A recent post at my blog may be interesting to LW. It is a high-level discussion of what precisely defined value extrapolation might look like. I mostly wrote the essay while a visitor at FHI.
The basic idea is that we can define extrapolated values by just taking an emulation of a human, putting it in a hypothetical environment with access to powerful resources, and then adopting whatever values it eventually decides on. You might want some philosophical insight before launching into such a definition, but since we are currently laboring under the threat of catastrophe, it seems that there is virtue in spending our effort on avoiding death and delegating whatever philosophical work we can to someone on a more relaxed schedule.
You wouldn't want to run an AI with the values I lay out, but at least it is pinned down precisely. We can articulate objections relatively concretely, and hopefully begin to understand/address the difficulties.
(Posted at the request of cousin_it.)
(Also, "utility function" might be confusing especially for outsiders who are used to "utility function" meaning a mapping from world states to utility values, whereas Paul is using it to mean a parameterless computation that returns a utility value.)
I think Paul is thinking that the utility definition that the simulated humans come up with is not necessarily a definition of our actual values, but just something that causes the outer AGI to self-modify into an FAI, and for that purpose it might be enough to define it using a programming language.

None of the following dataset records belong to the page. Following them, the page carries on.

import Mathlib
import Literature.NumberTheory.LFunctions.Zhang2022.NumericsSection15AppB
import HarnessLib

/-!
# Zhang (2022), Appendix B, proof of (B.3): the value the proof arrives at, and the (B.3) bookkeeping

Topic `Literature/NumberTheory/LFunctions/Zhang2022` (Landau–Siegel audit tree; verdict-neutral).
Y. Zhang, *Discrete mean estimates and the Landau–Siegel zero*, arXiv:2211.02515v1 (2022)
[Zhang2022LandauSiegel] — **an unrefereed manuscript under adjudication**. Appendix B, proof of (B.3)
(p. 108, tex L5316–5334), typed nodes of `Zhang2022.TypedAppendixB` (namespace `…Typed.AppendixB`):
`tailB3` (the left side of (B.3)), `doubleB15` (the double integral of the last display, first line),
`valueB15` (its second line, "`(1/0.504)(β_j/β₆)∫_{0.5}^{0.504}(P^{β₆(0.504−z)} − P^{0.004β₆})dz`"),
`StepB_u015aR/bR/cR`, `EqB_3R` (the `α₁ = α log T` reading of record). This file PROVES:

* `valueB15_eq` — for `D ≥ 3` and `j ∈ {1,2,3}`, EXACTLY `valueB15 c′ D j = (1 + κ_jc′α𝓛)·e″_{1j}(derived)`
  with `κ₁ = −5, κ₂ = 1, κ₃ = −1` (`e″_{1j}(derived)` = the tree's `AppendixB.e1ppD j = −jπi·b*`;
  `β_j/β₆ = (2j/3)(1 + κ_jc′α𝓛)` by (2.13), (2.22), and `P^{β₆w} = e^{(3/2)wπi}` since `α log P = π`;
  the case `j = 1` is the cell's `Numerics.valueB15_one_eq`);
* `valueB15_sub_e1ppD_le` — hence "`… = e″_{1j} + O(α₁)`" HOLDS with the DERIVED constant:
  `‖valueB15 c′ D j − e1ppD j‖ ≤ 5|c′|·α𝓛` (the closing "□" of the proof of (B.3) in the derived
  reading; with the STATED `e″_{1j}` = `Section18Defs.e1ppj` it fails for every `c′`, the cell's
  `Numerics.not_StepB_u015c`, since `e1ppD 1 ≠ e1ppj 1`);
* the bookkeeping of the last two displays: `tailB3_sub_e1ppD_of` — `StepB_u015aR → StepB_u015bR →`
  "`Σ_{l>P^{1/2}/l₁} ϰ₁(l₁l)ϱ_j(l)/l = e″_{1j}(derived) + O(α₁)`"; and `eqB_3R_of` —
  `StepB_u015aR → StepB_u015bR → StepB_u015cR → EqB_3R` (the printed chain to (B.3) as typed).

DAG nodes (cell siegel-zhang): `Z22:§B.u015` (second line / "□"), `Z22:(B.3)`. No claim about Lemma 15.1,
Theorems 1–2 of the source or about Landau–Siegel zeros is made.
-/

noncomputable section

open Complex Real Finset

namespace Literature.NumberTheory.LFunctions.Zhang2022.AppendixBVarrho

open Literature.NumberTheory.LFunctions.Zhang2022 Skeleton Typed.AppendixB

/-! ## The value of the last display -/

/-- **`valueB15 c′ D j = (1 + κ_jc′α𝓛)·e″_{1j}(derived)`** for `D ≥ 3`, `j ∈ {1,2,3}`, with
`κ₁ = −5`, `κ₂ = 1`, `κ₃ = −1` (`β₁/β₆ = (2/3)(1−5c′α𝓛)`, `β₂/β₆ = (4/3)(1+c′α𝓛)`, `β₃/β₆ = 2(1−c′α𝓛)`).
[cite: Zhang2022LandauSiegel, App. B (B.3) p.108, (2.13), (2.22)] -/
theorem valueB15_eq (c' : ℝ) {D : ℕ} (hD : 3 ≤ D) {j : ℕ} (hj : j ∈ ({1, 2, 3} : Finset ℕ)) :
    ∃ κ : ℝ, |κ| ≤ 5 ∧
      valueB15 c' D j = ((1 + κ * c' * alpha D * ell D : ℝ) : ℂ) * e1ppD j := by
  have hα : Skeleton.alpha D ≠ 0 := (Numerics.alpha_pos' hD).ne'
  have hαC : (Skeleton.alpha D : ℂ) ≠ 0 := by exact_mod_cast hα
  have hI : (I : ℂ) ≠ 0 := Complex.I_ne_zero
  rw [Typed.AppendixB.valueB15, Numerics.valueB15_integral_eq hD, e1ppD]
  set J : ℂ := ∫ z in (0.5:ℝ)..0.504, (cexp (3 / 2 * (0.504 - z) * π * I) - cexp (3 / 2 * 0.004 * π * I))
    with hJ
  simp only [Finset.mem_insert, Finset.mem_singleton] at hj
  rcases hj with rfl | rfl | rfl
  · refine ⟨-5, by norm_num, ?_⟩
    have hβ : betaJ c' D 1 = beta1 c' D := by simp [betaJ]
    rw [hβ, beta1, beta6]
    push_cast
    field_simp
    ring
  · refine ⟨1, by norm_num, ?_⟩
    have hβ : betaJ c' D 2 = beta2 c' D := by simp [betaJ]
    rw [hβ, beta2, beta6]
    push_cast
    field_simp
  · refine ⟨-1, by norm_num, ?_⟩
    have hβ : betaJ c' D 3 = beta3 c' D := by simp [betaJ]
    rw [hβ, beta3, beta6]
    push_cast
    field_simp
    ring

/-- `‖e″_{1j}(derived)‖ ≤ 1` for `j ≤ 3` (crude: `(1/0.504)(2j/3)·2·0.004`). [cite: Zhang2022LandauSiegel, App. B (B.3) p.108] -/
theorem norm_e1ppD_le_one {j : ℕ} (hj : j ∈ ({1, 2, 3} : Finset ℕ)) : ‖e1ppD j‖ ≤ 1 := by
  have hj3 : (j : ℝ) ≤ 3 := by
    simp only [Finset.mem_insert, Finset.mem_singleton] at hj
    rcases hj with rfl | rfl | rfl <;> norm_num
  have hint : ‖∫ z in (0.5:ℝ)..0.504, (cexp (3 / 2 * (0.504 - z) * π * I) - cexp (3 / 2 * 0.004 * π * I))‖
      ≤ 2 * |0.504 - 0.5| := by
    refine intervalIntegral.norm_integral_le_of_norm_le_const fun z _ => ?_
    calc ‖cexp (3 / 2 * (0.504 - z) * π * I) - cexp (3 / 2 * 0.004 * π * I)‖
        ≤ ‖cexp (3 / 2 * (0.504 - z) * π * I)‖ + ‖cexp (3 / 2 * 0.004 * π * I)‖ := norm_sub_le _ _
      _ = 2 := by
          rw [show (3 / 2 * (0.504 - (z : ℂ)) * π * I) = ((3 / 2 * (0.504 - z) * π : ℝ) : ℂ) * I by
              push_cast; ring,
            show (3 / 2 * 0.004 * (π : ℂ) * I) = ((3 / 2 * 0.004 * π : ℝ) : ℂ) * I by push_cast; ring,
            Complex.norm_exp_ofReal_mul_I, Complex.norm_exp_ofReal_mul_I]
          norm_num
  rw [e1ppD, norm_mul, norm_mul]
  have h1 : ‖(((1 / 0.504 : ℝ)) : ℂ)‖ = 1 / 0.504 := by
    rw [Complex.norm_real, Real.norm_eq_abs, abs_of_pos (by norm_num)]
  have h2 : ‖(2 * (j : ℂ) / 3)‖ = 2 * j / 3 := by
    rw [norm_div, norm_mul, Complex.norm_natCast]; norm_num
  rw [h1, h2]
  have h3 : |(0.504 : ℝ) - 0.5| = 0.004 := by norm_num
  rw [h3] at hint
  calc 1 / 0.504 * (2 * (j : ℝ) / 3) *
        ‖∫ z in (0.5:ℝ)..0.504, (cexp (3 / 2 * (0.504 - z) * π * I) - cexp (3 / 2 * 0.004 * π * I))‖
      ≤ 1 / 0.504 * (2 * 3 / 3) * (2 * 0.004) := by gcongr
    _ ≤ 1 := by norm_num

/-- **The "□" of the proof of (B.3) in the DERIVED reading**: for `D ≥ 3` and `j ∈ {1,2,3}`,
`‖valueB15 c′ D j − e″_{1j}(derived)‖ ≤ 5|c′|·α𝓛` (in particular `O(α₁)` in either reading of `α₁`).
[cite: Zhang2022LandauSiegel, App. B (B.3) p.108] -/
theorem valueB15_sub_e1ppD_le (c' : ℝ) {D : ℕ} (hD : 3 ≤ D) {j : ℕ} (hj : j ∈ ({1, 2, 3} : Finset ℕ)) :
    ‖valueB15 c' D j - e1ppD j‖ ≤ 5 * |c'| * alpha D * ell D := by
  obtain ⟨κ, hκ, hv⟩ := valueB15_eq c' hD hj
  have hαℓ : 0 ≤ alpha D * ell D := Numerics.alpha_mul_ell_nonneg D
  rw [hv]
  have : ((1 + κ * c' * alpha D * ell D : ℝ) : ℂ) * e1ppD j - e1ppD j =
      ((κ * c' * alpha D * ell D : ℝ) : ℂ) * e1ppD j := by push_cast; ring
  rw [this, norm_mul, Complex.norm_real, Real.norm_eq_abs]
  calc |κ * c' * alpha D * ell D| * ‖e1ppD j‖ ≤ |κ * c' * alpha D * ell D| * 1 :=
        mul_le_mul_of_nonneg_left (norm_e1ppD_le_one hj) (abs_nonneg _)
    _ = |κ| * |c'| * (alpha D * ell D) := by
        rw [mul_one, show κ * c' * alpha D * ell D = κ * c' * (alpha D * ell D) by ring, abs_mul, abs_mul,
          abs_of_nonneg hαℓ]
    _ ≤ 5 * |c'| * (alpha D * ell D) := by gcongr
    _ = 5 * |c'| * alpha D * ell D := by ring

/-- The derived-reading "□" as an eventual statement (shape of `StepB_u015c`, with `e1ppD` for `e1ppj`):
`‖valueB15 c′ D j − e1ppD j‖ ≤ 5|c′|·α𝓛` for all `D ≥ 3`, `j ∈ {1,2,3}`.
[cite: Zhang2022LandauSiegel, App. B (B.3) p.108] -/
theorem stepB_u015cD (c' : ℝ) : ForAllLarge fun D _ _ => ∀ j ∈ ({1, 2, 3} : Finset ℕ),
    ‖valueB15 c' D j - e1ppD j‖ ≤ 5 * |c'| * alpha D * ell D :=
  ⟨3, fun _ _ _ hD _ _ _ hj => valueB15_sub_e1ppD_le c' hD hj⟩

/-! ## Bookkeeping of the last two displays of the proof of (B.3) -/

/-- **The (B.3) tail in the derived reading**: from `StepB_u015aR` (tail `≈ doubleB15`) and
`StepB_u015bR` (`doubleB15 ≈ valueB15`): "`Σ_{l > P^{1/2}/l₁} ϰ₁(l₁l)ϱ_j(l)/l = e″_{1j}(derived) + O(α₁)`"
(`α₁ = Skeleton.alpha1`; `α𝓛 ≤ α₁`, `Skeleton.alpha_mul_ell_le_alpha1`).
[cite: Zhang2022LandauSiegel, App. B (B.3) p.108] -/
theorem tailB3_sub_e1ppD_of (c' : ℝ) (ha : StepB_u015aR c') (hb : StepB_u015bR c') :
    ∃ C : ℝ, ForAllLarge fun D _ _ =>
      ∀ j ∈ ({1, 2, 3} : Finset ℕ), ∀ l₁ : ℕ, 1 ≤ l₁ → l₁ ∈ nset (frakq D) → (l₁ : ℝ) < bigT D →
        ‖tailB3 c' D j l₁ - e1ppD j‖ ≤ C * alpha1 D := by
  obtain ⟨Ca, ha⟩ := ha
  obtain ⟨Cb, hb⟩ := hb
  obtain ⟨D₀, h⟩ := ha.and hb
  refine ⟨Ca + Cb + 5 * |c'|, max D₀ 3, fun D _ χ hD hq hp j hj l₁ hl₁ hn hT => ?_⟩
  obtain ⟨e₁, e₂⟩ := h D χ (le_trans (le_max_left _ _) hD) hq hp
  have hD3 : 3 ≤ D := le_trans (le_max_right _ _) hD
  have h1 := e₁ j hj l₁ hl₁ hn hT
  have h2 := e₂ j hj l₁ hl₁ hn hT
  have h3 := valueB15_sub_e1ppD_le c' hD3 hj
  have h4 : alpha D * ell D ≤ alpha1 D := alpha_mul_ell_le_alpha1 hD3
  have hα1 : 0 ≤ alpha1 D := le_trans (Numerics.alpha_mul_ell_nonneg D) h4
  calc ‖tailB3 c' D j l₁ - e1ppD j‖
      = ‖(tailB3 c' D j l₁ - doubleB15 c' D j l₁) + (doubleB15 c' D j l₁ - valueB15 c' D j) +
          (valueB15 c' D j - e1ppD j)‖ := by congr 1; ring
    _ ≤ ‖tailB3 c' D j l₁ - doubleB15 c' D j l₁‖ + ‖doubleB15 c' D j l₁ - valueB15 c' D j‖ +
          ‖valueB15 c' D j - e1ppD j‖ := norm_add₃_le
    _ ≤ Ca * alpha1 D + Cb * alpha1 D + 5 * |c'| * alpha D * ell D := by gcongr
    _ ≤ Ca * alpha1 D + Cb * alpha1 D + 5 * |c'| * alpha1 D := by
        have : 5 * |c'| * (alpha D * ell D) ≤ 5 * |c'| * alpha1 D :=
          mul_le_mul_of_nonneg_left h4 (by positivity)
        linarith
    _ = (Ca + Cb + 5 * |c'|) * alpha1 D := by ring

/-- **(B.3) as typed, from its printed chain** (`α₁` reading): `StepB_u015aR → StepB_u015bR → StepB_u015cR
→ EqB_3R` (triangle inequality; recorded for the DAG — `StepB_u015cR` is refuted in the cell, so this edge
does not make `EqB_3R` a theorem). [cite: Zhang2022LandauSiegel, App. B (B.3) p.108] -/
theorem eqB_3R_of (c' : ℝ) (ha : StepB_u015aR c') (hb : StepB_u015bR c') (hc : StepB_u015cR c') :
    EqB_3R c' := by
  obtain ⟨Ca, ha⟩ := ha
  obtain ⟨Cb, hb⟩ := hb
  obtain ⟨Cc, hc⟩ := hc
  obtain ⟨D₀, h⟩ := (ha.and hb).and hc
  refine ⟨Ca + Cb + Cc, D₀, fun D _ χ hD hq hp j hj l₁ hl₁ hn hT => ?_⟩
  obtain ⟨⟨e₁, e₂⟩, e₃⟩ := h D χ hD hq hp
  have h1 := e₁ j hj l₁ hl₁ hn hT
  have h2 := e₂ j hj l₁ hl₁ hn hT
  have h3 := e₃ j hj
  calc ‖tailB3 c' D j l₁ - e1ppj j‖
      = ‖(tailB3 c' D j l₁ - doubleB15 c' D j l₁) + (doubleB15 c' D j l₁ - valueB15 c' D j) +
          (valueB15 c' D j - e1ppj j)‖ := by congr 1; ring
    _ ≤ ‖tailB3 c' D j l₁ - doubleB15 c' D j l₁‖ + ‖doubleB15 c' D j l₁ - valueB15 c' D j‖ +
          ‖valueB15 c' D j - e1ppj j‖ := norm_add₃_le
    _ ≤ Ca * alpha1 D + Cb * alpha1 D + Cc * alpha1 D := by gcongr
    _ = (Ca + Cb + Cc) * alpha1 D := by ring

end Literature.NumberTheory.LFunctions.Zhang2022.AppendixBVarrho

I think Paul's intuition here is that the simulated humans (or enhanced humans and/or FAIs they build inside the simulation) may find it useful to "blur the lines". In other words, the distinction you draw is not a fundamental one but just a safety heuristic that the simulated researchers may decide to discard or modify once they become "powerful enough". For example they may decide to partially simulate the outer AGI or otherwise try to reason about what it might do given various definitions of U' the simulation might ultimately decide upon, once they understand enough theory to see how to do this in a safe way.